The problem. For the listing below, return the line containing "rw [h1, map_sum]", the line containing "exact indZ_win_mem_code (c", and all lines in between, exactly as written and nothing else.

Data extracts.
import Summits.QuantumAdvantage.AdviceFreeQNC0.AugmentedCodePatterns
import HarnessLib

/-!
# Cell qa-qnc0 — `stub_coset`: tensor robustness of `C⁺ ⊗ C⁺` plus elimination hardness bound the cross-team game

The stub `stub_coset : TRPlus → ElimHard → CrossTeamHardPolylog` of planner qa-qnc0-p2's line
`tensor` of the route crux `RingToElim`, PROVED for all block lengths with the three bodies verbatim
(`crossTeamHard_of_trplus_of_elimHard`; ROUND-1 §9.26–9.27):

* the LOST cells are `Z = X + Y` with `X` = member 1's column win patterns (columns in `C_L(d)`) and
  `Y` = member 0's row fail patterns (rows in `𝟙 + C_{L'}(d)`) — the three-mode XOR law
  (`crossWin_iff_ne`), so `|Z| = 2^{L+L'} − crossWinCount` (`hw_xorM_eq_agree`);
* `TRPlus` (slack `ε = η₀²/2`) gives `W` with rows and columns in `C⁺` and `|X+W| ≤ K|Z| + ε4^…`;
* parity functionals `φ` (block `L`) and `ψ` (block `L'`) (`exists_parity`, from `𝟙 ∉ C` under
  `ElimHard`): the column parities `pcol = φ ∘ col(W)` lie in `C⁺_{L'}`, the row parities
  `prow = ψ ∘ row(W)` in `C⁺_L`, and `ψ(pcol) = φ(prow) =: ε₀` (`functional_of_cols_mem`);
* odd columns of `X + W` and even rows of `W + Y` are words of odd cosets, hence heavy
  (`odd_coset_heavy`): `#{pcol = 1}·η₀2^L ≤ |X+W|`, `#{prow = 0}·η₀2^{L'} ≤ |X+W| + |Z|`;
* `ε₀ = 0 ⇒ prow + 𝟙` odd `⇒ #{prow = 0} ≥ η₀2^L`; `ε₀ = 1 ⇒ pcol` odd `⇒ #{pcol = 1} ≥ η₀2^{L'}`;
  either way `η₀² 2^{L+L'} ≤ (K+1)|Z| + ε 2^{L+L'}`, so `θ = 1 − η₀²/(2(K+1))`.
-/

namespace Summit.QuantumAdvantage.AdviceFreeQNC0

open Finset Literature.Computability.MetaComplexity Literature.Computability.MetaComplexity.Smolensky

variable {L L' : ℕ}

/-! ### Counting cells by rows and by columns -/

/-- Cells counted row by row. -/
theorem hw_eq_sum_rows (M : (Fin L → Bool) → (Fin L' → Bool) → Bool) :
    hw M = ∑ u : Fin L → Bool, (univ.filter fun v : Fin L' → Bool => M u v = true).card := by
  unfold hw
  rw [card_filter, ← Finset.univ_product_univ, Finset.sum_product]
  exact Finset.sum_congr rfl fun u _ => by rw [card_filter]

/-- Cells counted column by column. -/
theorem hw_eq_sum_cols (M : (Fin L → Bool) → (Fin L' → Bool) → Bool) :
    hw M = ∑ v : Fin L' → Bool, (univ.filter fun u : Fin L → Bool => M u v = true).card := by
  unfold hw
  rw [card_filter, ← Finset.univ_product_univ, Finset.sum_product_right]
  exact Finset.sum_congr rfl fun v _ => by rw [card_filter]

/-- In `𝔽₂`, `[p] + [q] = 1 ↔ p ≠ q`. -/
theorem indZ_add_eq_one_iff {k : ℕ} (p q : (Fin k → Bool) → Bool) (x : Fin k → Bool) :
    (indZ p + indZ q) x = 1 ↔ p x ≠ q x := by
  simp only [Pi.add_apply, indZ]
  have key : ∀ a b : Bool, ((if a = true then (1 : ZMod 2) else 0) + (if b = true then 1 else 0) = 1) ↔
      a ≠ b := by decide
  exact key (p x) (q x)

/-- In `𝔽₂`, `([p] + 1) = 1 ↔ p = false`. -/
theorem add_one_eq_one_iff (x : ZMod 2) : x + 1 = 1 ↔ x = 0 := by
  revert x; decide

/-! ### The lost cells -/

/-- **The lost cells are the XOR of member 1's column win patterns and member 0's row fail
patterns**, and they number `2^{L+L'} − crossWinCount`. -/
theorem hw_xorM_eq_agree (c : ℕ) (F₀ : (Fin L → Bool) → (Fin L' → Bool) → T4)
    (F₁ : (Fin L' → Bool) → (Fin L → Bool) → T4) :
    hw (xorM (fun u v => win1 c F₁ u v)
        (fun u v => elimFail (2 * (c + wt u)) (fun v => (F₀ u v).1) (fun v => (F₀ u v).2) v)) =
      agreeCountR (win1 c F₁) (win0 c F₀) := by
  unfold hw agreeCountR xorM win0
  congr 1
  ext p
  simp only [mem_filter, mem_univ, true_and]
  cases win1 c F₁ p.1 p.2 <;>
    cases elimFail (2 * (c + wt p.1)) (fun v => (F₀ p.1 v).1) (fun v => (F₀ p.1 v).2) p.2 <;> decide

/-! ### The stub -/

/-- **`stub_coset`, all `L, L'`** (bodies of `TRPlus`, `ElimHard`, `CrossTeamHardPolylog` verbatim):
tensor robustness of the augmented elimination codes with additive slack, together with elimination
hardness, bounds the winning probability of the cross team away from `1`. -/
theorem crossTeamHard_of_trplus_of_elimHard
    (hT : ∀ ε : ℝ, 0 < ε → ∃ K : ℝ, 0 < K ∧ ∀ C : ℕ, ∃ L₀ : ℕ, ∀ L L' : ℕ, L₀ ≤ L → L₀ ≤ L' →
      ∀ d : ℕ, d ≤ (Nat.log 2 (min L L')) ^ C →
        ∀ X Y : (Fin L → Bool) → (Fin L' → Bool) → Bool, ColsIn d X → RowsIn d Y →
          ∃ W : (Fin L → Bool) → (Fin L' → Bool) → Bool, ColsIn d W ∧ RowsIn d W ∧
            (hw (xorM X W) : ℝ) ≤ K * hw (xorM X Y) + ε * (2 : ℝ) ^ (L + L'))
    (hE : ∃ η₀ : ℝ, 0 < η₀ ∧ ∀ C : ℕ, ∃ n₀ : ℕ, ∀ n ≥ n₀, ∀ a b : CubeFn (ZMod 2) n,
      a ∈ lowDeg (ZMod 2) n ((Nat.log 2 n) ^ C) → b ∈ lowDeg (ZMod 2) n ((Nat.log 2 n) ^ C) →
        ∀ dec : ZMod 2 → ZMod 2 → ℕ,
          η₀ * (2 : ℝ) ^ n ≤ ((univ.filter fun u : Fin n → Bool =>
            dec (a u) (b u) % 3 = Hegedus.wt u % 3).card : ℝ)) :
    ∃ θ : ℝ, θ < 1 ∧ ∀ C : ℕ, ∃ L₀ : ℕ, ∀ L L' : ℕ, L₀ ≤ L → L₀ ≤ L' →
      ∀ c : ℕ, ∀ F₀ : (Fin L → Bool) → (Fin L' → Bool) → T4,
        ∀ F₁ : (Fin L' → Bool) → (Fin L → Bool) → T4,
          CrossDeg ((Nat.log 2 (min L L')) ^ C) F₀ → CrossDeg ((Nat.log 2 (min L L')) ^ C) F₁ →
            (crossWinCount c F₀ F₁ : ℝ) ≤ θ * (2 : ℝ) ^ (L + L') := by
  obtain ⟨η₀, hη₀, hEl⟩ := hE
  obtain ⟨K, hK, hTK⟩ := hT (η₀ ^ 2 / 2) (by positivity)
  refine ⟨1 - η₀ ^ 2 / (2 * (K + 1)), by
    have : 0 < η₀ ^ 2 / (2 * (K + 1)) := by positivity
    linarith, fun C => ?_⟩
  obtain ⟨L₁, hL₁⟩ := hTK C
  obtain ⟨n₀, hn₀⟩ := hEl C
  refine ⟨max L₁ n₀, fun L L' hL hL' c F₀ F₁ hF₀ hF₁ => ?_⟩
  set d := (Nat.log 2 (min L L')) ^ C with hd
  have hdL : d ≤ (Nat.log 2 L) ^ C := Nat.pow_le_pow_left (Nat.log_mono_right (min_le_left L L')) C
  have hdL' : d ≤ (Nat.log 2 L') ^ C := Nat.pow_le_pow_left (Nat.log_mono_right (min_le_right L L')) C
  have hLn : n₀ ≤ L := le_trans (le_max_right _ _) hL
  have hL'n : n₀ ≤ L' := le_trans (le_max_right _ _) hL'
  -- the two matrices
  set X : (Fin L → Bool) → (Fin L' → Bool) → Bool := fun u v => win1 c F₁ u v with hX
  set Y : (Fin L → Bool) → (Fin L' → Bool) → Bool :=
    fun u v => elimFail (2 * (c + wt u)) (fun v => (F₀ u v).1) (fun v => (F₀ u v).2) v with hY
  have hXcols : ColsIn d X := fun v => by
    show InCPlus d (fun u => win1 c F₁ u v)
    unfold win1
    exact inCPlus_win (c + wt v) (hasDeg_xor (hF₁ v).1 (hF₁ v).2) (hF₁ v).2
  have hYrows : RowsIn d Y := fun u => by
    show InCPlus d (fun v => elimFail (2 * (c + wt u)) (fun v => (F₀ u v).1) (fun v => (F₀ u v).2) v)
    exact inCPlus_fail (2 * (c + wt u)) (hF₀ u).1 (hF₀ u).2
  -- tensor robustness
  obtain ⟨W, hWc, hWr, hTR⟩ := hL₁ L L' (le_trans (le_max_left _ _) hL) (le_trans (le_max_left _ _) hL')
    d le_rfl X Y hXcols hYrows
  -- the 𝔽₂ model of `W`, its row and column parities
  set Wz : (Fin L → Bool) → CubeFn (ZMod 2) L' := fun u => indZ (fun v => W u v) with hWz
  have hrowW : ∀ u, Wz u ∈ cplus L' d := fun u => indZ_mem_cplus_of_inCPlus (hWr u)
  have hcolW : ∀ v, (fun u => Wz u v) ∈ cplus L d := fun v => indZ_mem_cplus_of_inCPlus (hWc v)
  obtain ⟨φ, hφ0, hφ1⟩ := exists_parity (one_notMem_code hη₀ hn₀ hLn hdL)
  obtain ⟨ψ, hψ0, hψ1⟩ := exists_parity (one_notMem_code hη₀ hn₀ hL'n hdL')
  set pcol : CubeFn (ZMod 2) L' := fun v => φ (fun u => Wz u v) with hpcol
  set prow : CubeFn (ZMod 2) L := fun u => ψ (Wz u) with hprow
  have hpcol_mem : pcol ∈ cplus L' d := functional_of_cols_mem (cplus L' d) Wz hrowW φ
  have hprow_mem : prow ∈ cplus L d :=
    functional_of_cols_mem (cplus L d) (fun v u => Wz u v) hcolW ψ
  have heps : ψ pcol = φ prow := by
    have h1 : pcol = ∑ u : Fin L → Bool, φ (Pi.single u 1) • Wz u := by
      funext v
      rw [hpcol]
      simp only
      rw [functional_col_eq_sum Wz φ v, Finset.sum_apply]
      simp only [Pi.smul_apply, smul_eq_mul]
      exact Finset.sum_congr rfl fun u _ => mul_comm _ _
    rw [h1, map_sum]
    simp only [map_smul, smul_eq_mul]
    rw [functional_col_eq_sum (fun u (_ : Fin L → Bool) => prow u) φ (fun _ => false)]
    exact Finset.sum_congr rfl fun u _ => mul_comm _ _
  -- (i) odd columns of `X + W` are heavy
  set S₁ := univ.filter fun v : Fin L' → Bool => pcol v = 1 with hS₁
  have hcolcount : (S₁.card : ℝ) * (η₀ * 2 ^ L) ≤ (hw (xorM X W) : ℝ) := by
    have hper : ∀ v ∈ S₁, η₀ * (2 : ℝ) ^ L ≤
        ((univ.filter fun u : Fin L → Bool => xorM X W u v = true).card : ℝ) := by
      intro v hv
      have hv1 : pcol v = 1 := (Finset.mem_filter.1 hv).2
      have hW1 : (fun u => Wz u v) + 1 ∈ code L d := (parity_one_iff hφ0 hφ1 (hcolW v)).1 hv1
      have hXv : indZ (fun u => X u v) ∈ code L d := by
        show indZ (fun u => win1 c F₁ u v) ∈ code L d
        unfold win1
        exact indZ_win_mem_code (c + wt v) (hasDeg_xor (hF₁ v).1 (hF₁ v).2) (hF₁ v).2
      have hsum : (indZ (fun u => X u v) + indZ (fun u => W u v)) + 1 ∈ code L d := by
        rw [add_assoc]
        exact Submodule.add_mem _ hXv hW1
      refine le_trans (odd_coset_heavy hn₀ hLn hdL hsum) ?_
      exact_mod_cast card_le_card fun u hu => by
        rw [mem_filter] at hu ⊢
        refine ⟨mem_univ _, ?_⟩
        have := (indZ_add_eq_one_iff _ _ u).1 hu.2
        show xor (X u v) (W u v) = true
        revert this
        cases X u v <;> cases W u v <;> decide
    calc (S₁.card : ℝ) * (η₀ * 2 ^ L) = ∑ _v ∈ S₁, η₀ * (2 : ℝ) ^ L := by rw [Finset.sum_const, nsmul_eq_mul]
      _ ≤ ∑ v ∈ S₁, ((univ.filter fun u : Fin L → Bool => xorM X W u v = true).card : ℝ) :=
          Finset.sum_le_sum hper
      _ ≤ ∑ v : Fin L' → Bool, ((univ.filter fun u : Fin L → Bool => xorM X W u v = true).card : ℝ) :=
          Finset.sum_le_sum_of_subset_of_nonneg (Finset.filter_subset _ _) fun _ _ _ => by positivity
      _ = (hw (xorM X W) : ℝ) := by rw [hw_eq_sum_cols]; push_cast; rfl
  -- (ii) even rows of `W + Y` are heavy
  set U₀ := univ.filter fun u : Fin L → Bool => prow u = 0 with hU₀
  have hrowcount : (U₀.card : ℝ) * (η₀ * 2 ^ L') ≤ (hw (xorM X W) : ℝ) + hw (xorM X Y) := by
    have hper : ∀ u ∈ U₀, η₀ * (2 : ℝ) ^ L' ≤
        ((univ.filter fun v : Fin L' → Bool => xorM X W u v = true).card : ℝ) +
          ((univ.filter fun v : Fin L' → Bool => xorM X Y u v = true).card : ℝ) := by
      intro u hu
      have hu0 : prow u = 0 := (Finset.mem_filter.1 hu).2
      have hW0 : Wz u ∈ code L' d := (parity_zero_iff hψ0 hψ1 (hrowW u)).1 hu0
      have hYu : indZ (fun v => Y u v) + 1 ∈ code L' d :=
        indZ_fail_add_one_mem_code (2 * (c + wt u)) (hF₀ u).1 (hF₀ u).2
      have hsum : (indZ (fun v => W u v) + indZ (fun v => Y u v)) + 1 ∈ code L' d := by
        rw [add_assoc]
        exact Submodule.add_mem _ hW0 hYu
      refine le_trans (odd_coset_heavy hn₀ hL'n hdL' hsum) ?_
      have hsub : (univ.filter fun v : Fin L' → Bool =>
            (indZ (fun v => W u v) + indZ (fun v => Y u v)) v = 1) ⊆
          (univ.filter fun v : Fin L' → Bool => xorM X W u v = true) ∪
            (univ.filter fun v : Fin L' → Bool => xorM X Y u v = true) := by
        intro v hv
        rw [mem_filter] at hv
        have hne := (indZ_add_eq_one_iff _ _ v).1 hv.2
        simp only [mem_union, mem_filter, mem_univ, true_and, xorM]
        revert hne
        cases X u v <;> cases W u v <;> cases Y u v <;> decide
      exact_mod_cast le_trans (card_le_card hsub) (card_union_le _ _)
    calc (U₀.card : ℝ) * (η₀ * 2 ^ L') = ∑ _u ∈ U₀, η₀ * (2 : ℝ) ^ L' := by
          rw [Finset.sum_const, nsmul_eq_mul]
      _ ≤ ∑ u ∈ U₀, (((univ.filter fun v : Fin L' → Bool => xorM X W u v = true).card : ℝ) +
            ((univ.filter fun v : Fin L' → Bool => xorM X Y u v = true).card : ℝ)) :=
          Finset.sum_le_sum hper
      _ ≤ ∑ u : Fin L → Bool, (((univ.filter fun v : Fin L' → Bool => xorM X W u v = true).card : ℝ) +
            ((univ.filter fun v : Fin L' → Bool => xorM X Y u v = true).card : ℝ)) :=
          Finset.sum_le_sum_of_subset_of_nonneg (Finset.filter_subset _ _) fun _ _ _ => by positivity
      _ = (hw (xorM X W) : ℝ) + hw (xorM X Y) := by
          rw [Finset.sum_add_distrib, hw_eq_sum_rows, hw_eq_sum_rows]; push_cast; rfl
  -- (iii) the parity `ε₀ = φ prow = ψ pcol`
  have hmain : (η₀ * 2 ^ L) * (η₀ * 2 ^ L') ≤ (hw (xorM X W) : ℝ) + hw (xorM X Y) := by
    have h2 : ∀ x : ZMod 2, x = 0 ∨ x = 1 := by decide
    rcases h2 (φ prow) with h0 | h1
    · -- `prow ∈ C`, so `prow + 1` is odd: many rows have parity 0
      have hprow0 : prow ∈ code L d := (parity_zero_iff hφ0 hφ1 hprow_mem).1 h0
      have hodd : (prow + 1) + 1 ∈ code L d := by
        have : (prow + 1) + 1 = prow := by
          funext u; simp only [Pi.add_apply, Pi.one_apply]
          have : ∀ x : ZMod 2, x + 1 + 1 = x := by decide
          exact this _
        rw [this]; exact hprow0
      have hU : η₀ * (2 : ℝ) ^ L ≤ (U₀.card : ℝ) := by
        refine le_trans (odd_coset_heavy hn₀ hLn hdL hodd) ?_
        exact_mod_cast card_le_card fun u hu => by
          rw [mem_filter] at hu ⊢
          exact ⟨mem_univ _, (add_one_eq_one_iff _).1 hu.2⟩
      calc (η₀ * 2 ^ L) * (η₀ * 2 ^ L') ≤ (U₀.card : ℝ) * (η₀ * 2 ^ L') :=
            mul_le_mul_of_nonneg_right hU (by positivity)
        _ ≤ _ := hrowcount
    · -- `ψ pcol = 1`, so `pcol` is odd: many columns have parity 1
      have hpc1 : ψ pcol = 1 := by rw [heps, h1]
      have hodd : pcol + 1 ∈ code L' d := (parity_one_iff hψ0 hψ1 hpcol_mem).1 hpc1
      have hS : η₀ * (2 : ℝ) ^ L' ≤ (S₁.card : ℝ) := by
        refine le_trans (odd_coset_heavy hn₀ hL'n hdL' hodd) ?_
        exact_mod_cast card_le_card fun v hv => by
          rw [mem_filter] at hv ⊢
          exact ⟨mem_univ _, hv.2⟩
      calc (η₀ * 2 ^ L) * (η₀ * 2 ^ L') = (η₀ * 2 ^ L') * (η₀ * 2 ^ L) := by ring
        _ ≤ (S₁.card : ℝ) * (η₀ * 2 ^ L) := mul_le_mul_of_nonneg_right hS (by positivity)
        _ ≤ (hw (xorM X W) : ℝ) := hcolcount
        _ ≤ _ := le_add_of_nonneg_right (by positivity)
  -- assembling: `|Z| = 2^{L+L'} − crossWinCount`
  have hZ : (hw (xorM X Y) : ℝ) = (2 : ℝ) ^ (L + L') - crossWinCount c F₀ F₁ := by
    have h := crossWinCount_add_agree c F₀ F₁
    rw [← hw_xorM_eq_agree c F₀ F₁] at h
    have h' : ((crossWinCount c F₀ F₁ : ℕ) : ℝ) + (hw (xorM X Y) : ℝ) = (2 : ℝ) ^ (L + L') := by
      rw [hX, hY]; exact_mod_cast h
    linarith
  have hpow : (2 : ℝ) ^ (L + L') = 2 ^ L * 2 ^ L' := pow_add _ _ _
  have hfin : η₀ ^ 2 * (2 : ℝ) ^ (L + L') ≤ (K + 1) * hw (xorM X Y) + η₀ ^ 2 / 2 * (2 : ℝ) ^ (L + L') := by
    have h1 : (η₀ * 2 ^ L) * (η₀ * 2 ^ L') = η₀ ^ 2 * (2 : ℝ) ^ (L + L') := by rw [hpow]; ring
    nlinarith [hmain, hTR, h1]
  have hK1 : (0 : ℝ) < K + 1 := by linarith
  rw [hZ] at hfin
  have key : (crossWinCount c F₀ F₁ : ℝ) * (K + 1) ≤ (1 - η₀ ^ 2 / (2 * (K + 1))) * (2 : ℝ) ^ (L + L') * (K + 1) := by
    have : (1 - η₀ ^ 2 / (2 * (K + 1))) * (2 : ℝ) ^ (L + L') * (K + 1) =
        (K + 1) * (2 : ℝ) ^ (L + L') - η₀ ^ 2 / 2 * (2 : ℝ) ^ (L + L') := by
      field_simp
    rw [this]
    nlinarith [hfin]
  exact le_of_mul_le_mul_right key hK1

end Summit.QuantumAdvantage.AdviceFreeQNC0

Your response.
    rw [h1, map_sum]
    simp only [map_smul, smul_eq_mul]
    rw [functional_col_eq_sum (fun u (_ : Fin L → Bool) => prow u) φ (fun _ => false)]
    exact Finset.sum_congr rfl fun u _ => mul_comm _ _
  -- (i) odd columns of `X + W` are heavy
  set S₁ := univ.filter fun v : Fin L' → Bool => pcol v = 1 with hS₁
  have hcolcount : (S₁.card : ℝ) * (η₀ * 2 ^ L) ≤ (hw (xorM X W) : ℝ) := by
    have hper : ∀ v ∈ S₁, η₀ * (2 : ℝ) ^ L ≤
        ((univ.filter fun u : Fin L → Bool => xorM X W u v = true).card : ℝ) := by
      intro v hv
      have hv1 : pcol v = 1 := (Finset.mem_filter.1 hv).2
      have hW1 : (fun u => Wz u v) + 1 ∈ code L d := (parity_one_iff hφ0 hφ1 (hcolW v)).1 hv1
      have hXv : indZ (fun u => X u v) ∈ code L d := by
        show indZ (fun u => win1 c F₁ u v) ∈ code L d
        unfold win1
        exact indZ_win_mem_code (c + wt v) (hasDeg_xor (hF₁ v).1 (hF₁ v).2) (hF₁ v).2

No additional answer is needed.